Prestasi MTQ Menurun, Sejumlah Elemen Minta Evaluasi Kinerja Kadis SI

Peserta MTQ Aceh

Langsa, Aceh Bisnis - Musabaqah Tilawatil Qur'an (MTQ) ke 34 tingkat Provinsi Aceh yang berlangsung di Kabupaten Pidie pada Jum'at (27/9/2019) telah usai.

Kafilah Kota Langsa menempati posisi ke 13 dengan jumlah 11 poin, namun prestasi ini jauh sangat menurun jika dibandingkan dengan prestasi pada MTQ sebelumnya yang berhasil memperoleh posisi ke 7.

Atas dasar itu, LSM Barisan Muda Kota Langsa Tarmizi, S. Sos. I meminta Walikota Langsa untuk mengevaluasi kinerja Kepala Dinas Syariat Islam Drs. H. Ibrahim Latif, MM kususnya mengenai pembinaan MTQ.

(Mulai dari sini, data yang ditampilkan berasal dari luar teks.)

import Summits.QuantumFields.YangMills.Theorems.BalabanUVNodesN11NoExpansionStepReductionTClauseUnivECoPH
import Summits.QuantumFields.YangMills.Theorems.BalabanUVNodesN11FluctTruncationGraph
import Literature.MathematicalPhysics.QuantumFieldTheory.Balaban1983to89.B14NodeKnitRecord13RCoPH
import Literature.MathematicalPhysics.QuantumFieldTheory.Balaban1983to89.Node00.Record13CoreAtTheta13LiveOfRecord

/-!
# DAG node N11 — THE THEOREM OF p. 245 (N11's (S1ᵀ) slot `∀ k < K, SLaw_k → TLaw_k`), THEOREM 1 OF [III] AT ALL LEVELS AND ALL HISTORIES, AND THE NODE SENTENCES
# `densitiesDescribed` ∕ `Dag.B14_main` AT A GENERIC v1.7 PARAMETER `θ` — MODULO EXACTLY THE TWO NAMED PER-LEVEL DELIVERABLES: [III] §3's supply `Sect3SupplyAt θ p k`
# (the expansion sequences) and the no-expansion 𝐓-step `NoExpansionTStepAt θ p k` (dag-n11-d's lane)

Cell `pub-ymgap`, YM-PLAN Track A (HUMAN RULING D-0062), seat `pub-ymgap-dag-n11-e` (g14; R134 fan-out row N11∕s3 «`ThmP245Printed` :375 via `rOperation` from N13's `ROpLeaf`»),
route `BalabanUVNodes` rev 25 (v1.7 `CoPH` key), item K1⁷ `StabilityBAtRecordR13SepCoPH` = stmt-QuantumFields-20542 (helper lane, count-neutral).  [III] = [Balaban1988Convergent],
[IV] = [Balaban1989LargeFieldI].  Over this seat's `…StepReductionTClauseUnivECoPH` (g14), `…Sect3SupplyDefs` (g14), `…B16RLeafRecord13LiveCoPH` (p540794), `…B14NodeKnitRecord13RCoPH`
(p543669), `Node00.Record13CoreAtTheta13LiveOfRecord` (p562464), dag-n11-d's `…N11RePinnedParamDefs` (p552185), `…N11FluctTruncationGraph` (INTENT-6) and the diagonal files their
`…GeneralStepRePinnedIntegrable` (p569094) §2 reads (`…CoPHDoor`, `…DiagonalOldBranchMeasurable`, `…AllLargeCoP`, `…DiagonalBranchIntegrable`, `…GeneralStepRePinned`, `…RePinnedOldBranchMeasurable`).

WHY THIS FILE.  This seat's R134 row is N11's Theorem of p. 245 — «if `ρ_k` satisfies the assumptions described in Sect. 2, then `𝐓ρ_k` satisfies the corresponding
assumptions» — which at the Stage-13 record IS the (S1ᵀ) slot `∀ k < K, SLaw₁₃CoPH θ p k → TLaw₁₃CoPH θ p k` (`B14NodeKnitRecord13RCoPH.thmP245PrintedI_at_record₁₃CoPH_iff_laws`),
and N11's node sentence `densitiesDescribed` at a world bound to the record IS `∀ k ≤ K, SLaw₁₃CoPH θ p k` (`…LiveCoPH.densitiesDescribed_leavesP_iff_sLaw₁₃CoPH_all_datum`).  The
inductive step has two halves: at the NO-EXPANSION sequences the 𝐓-image clause for the old terms (dag-n11-d's lane; in the tree at `rePinH θ` modulo the old-branch
integrability of a `k`-local witness, `…N11FluctTruncationGraph.exists_local_witness_clause_succ_rePinH_of_sLaw₁₃CoPH_of_graph`), at the EXPANSION sequences [III] §3 proper.
`…Sect3SupplyDefs` NAMES both as per-level predicates — `NoExpansionTStepAt θ p k`, `Sect3SupplyAt θ p k` — and `…StepReductionTClauseUnivECoPH` turns them into `TLaw_k` (the
new-𝐄 clauses being read off the supply).  This file CLOSES THE LOOP over the levels, GENERIC in `θ`: keyed on def-T's `SLaw₁₃CoPH` itself it delivers the (S1ᵀ) slot, Theorem 1
at all levels by induction from def-T's `sLaw₁₃CoPH_zero` through this seat's live-line 𝐑-step, and the node sentences through the knit dictionaries — MODULO EXACTLY
`∀ k < K, NoExpansionTStepAt θ p k ∧ Sect3SupplyAt θ p k`.  HENCE:
§1 `tLaw₁₃CoPH_of_sLaw₁₃CoPH_of_tStep_of_supply` (one level) · §2 ★★★ `thmP245Laws_of_tStep_of_supply` (the (S1ᵀ) slot) · ★★★ `sLaw₁₃CoPH_all_of_tStep_of_supply_of_liveSel`
(THEOREM 1: `∀ k ≤ K, SLaw₁₃CoPH θ p k`, live-selector line) · §3 ★★★ `thmP245PrintedI_of_tStep_of_supply` ([III]'s OWN slot name `B14.ThmP245PrintedI` along any agreeing
`T`-family — this seat's R134 row in its honest final form) · `densitiesDescribed_of_tStep_of_supply_of_liveSel` · `b14_main_of_tStep_of_supply_of_liveSel` (N11's node
`Dag.B14_main` at a world bound to the CoPH datum of `θ`) · §4 at `rePinH θ`: `noExpansionTStepAt_rePinH_of_integrable_row` (dag-n11-d's graph-edition witness-first face ⇒
`NoExpansionTStepAt (rePinH θ) p k` GIVEN the ONE old-branch integrability row for `k`-local law-abiding witnesses — today's residue of their lane, displayed) ·
A6 `sect3SupplyAt_of_forall_Omega_empty` (at a level where no sequence of length `k+1` expands the supply IS inhabited — the witness truncated above `k`; so the predicate is
consistent and its whole content sits at the expansion sequences) · §3 also `thm1Printed_datumOfRecord₁₃CoPH_of_tStep_of_supply_of_liveSel` (`B16.Thm1Printed` at the CoPH
datum of θ, the route's (B)-face first conjunct, along the windowed runs) · §5 at the H-extensions of the WITNESS OF RECORD `theta13LiveOfRecord F N` (𝐑-side CLOSED,
`…LiveCoPH.laws₁₃CoPH_theta13LiveOfRecord`; `M = 1`, `0 ≤ E₀, B₀` the family's numerals): ★★★ `sLaw₁₃CoPH_all_theta13LiveOfRecordH_of_tStep_of_supply` · ★★★
`thm1Printed_datumOfRecord₁₃CoPH_theta13LiveOfRecordH_of_tStep_of_supply` — from the two per-level deliverables and NOTHING ELSE · §6 at the re-pinned door of K0a's cured
family ∕ of the witness of record: `tClause_succ_rePinH_doorCured_of_allLarge_of_clause` (dag-n11-d p569094 §2 with the witness exposed) · ★★
`noExpansionTStepAt_rePinH_doorCured_zero` (a no-expansion history of LENGTH 1 IS the all-large one: the no-expansion 𝐓-step AT LEVEL 0 is a THEOREM there) · ★★
`sLaw₁₃CoPH_one_rePinH_doorCured_of_sect3Supply_zero_of_liveSel` · ★★★ `noExpansionTStepAt_rePinH_doorCured_theta13LiveOfRecord_zero` (`0 < K` only) · ★★★
`sLaw₁₃CoPH_one_rePinH_doorCured_theta13LiveOfRecord_of_sect3Supply_zero` (`ρ₁`'s §2 form at the re-pinned door of the cured witness of record, EVERY history of length 1,
from `0 < K` and [III] §3's LEVEL-0 supply — [I] Thm 1 + [II] at `Ω₁ ≠ ∅` — and NOTHING ELSE).

HONEST FRAMING.  Count-neutral kernel bookkeeping: `Sect3SupplyAt` ([III] Sect. 1 ∕ §3 ∕ Thm 2 proper at `Ω_{k+1} ≠ ∅`) and `NoExpansionTStepAt` are DISPLAYED, per level, NOT
discharged; the zero branches of the §2 dichotomy are not excluded; nothing of Bałaban asserted; N11 NOT discharged; K1⁷ NOT closed; counts unmoved (typed 28∕28 · discharged
5∕27).  One finite `𝕋⁴_{L^K}` programme at fixed `ε = L^{−K}`; NOT ℝ⁴, NOT OS, NOT a mass gap, NOT Clay.
Sources: [III] Theorem p.245, p.244, Thm 1 p.262, §2 p.262, (2.17)–(2.18) p.257, (2.20)–(2.31) pp.258–260, (2.40)–(2.42) p.261, (3.1) p.264, (3.24)–(3.25) p.270, p.279;
[IV] (0.2)–(0.4) p.176, p.177 (i)–(ii); [Balaban1987RG1] (0.20) p.256.
-/

noncomputable section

"Ini perlu perhatian kusus dari para pemangku kebijakan, seharusnya prestasi kita meningkat, bukan malah menurun," tandas Tarmizi kepada Aceh Bisnis, Minggu (29/9/2019) siang.

Menurutnya, dalam waktu dekat ini harus dilakukan evaluasi pelaksanaan MTQ, sehingga dapat diketahui dimana letak kelemahan dan kekurangannya serta mencari solusi untuk menghadapi MTQ pada tahun berikutnya.

"Harus dievaluasi segera, jadi publik tau dimana letak kelemahannya,"katanya.

Tarmizi juga meminta agar Lembaga Pembinaan Tilawatil Qur'an (LPTQ) dan IPQAH yang ada di Kota Langsa harus lebih aktif lagi dalam membina generasi qur'ani.

"Pembinaannya harus lebih ditingkatkan, sehingga kedepan kita benar-benar siap dan mampu bersaing dengan Kabupaten/Kota Langsa lainnya,"tukasnya.

Hal senada juga disampaikan oleh Ketua Rabithah Alumni Dayah Darul Huda (RADAD) Kota Langsa Muhammaddar, M. Pem. I, dirinya meminta Walikota Langsa agar mengevaluasi pelaksanaan MTQ yang dikelola oleh Dinas Syariat Islam.

"Harus dievaluasi secara kaffah terkait turunnya prestasi MTQ ini,"katanya.

Muhammaddar juga menyoroti komentar Kadis Syariat Islam Kota Langsa yang beredar di media sosial tepatnya lewat WA group yang menyatakan bahwa "kita harus puas diurutan ke 13 dari 23 Kab/Kota".

Menurutnya tidak ada kata puas dalam sebuah kekalahan atas dasar dan alasan apapun.
Dalam islam, orang yang hari ini sama dengan hari kamarin, itu termasuk dalam golongan orang yang rugi.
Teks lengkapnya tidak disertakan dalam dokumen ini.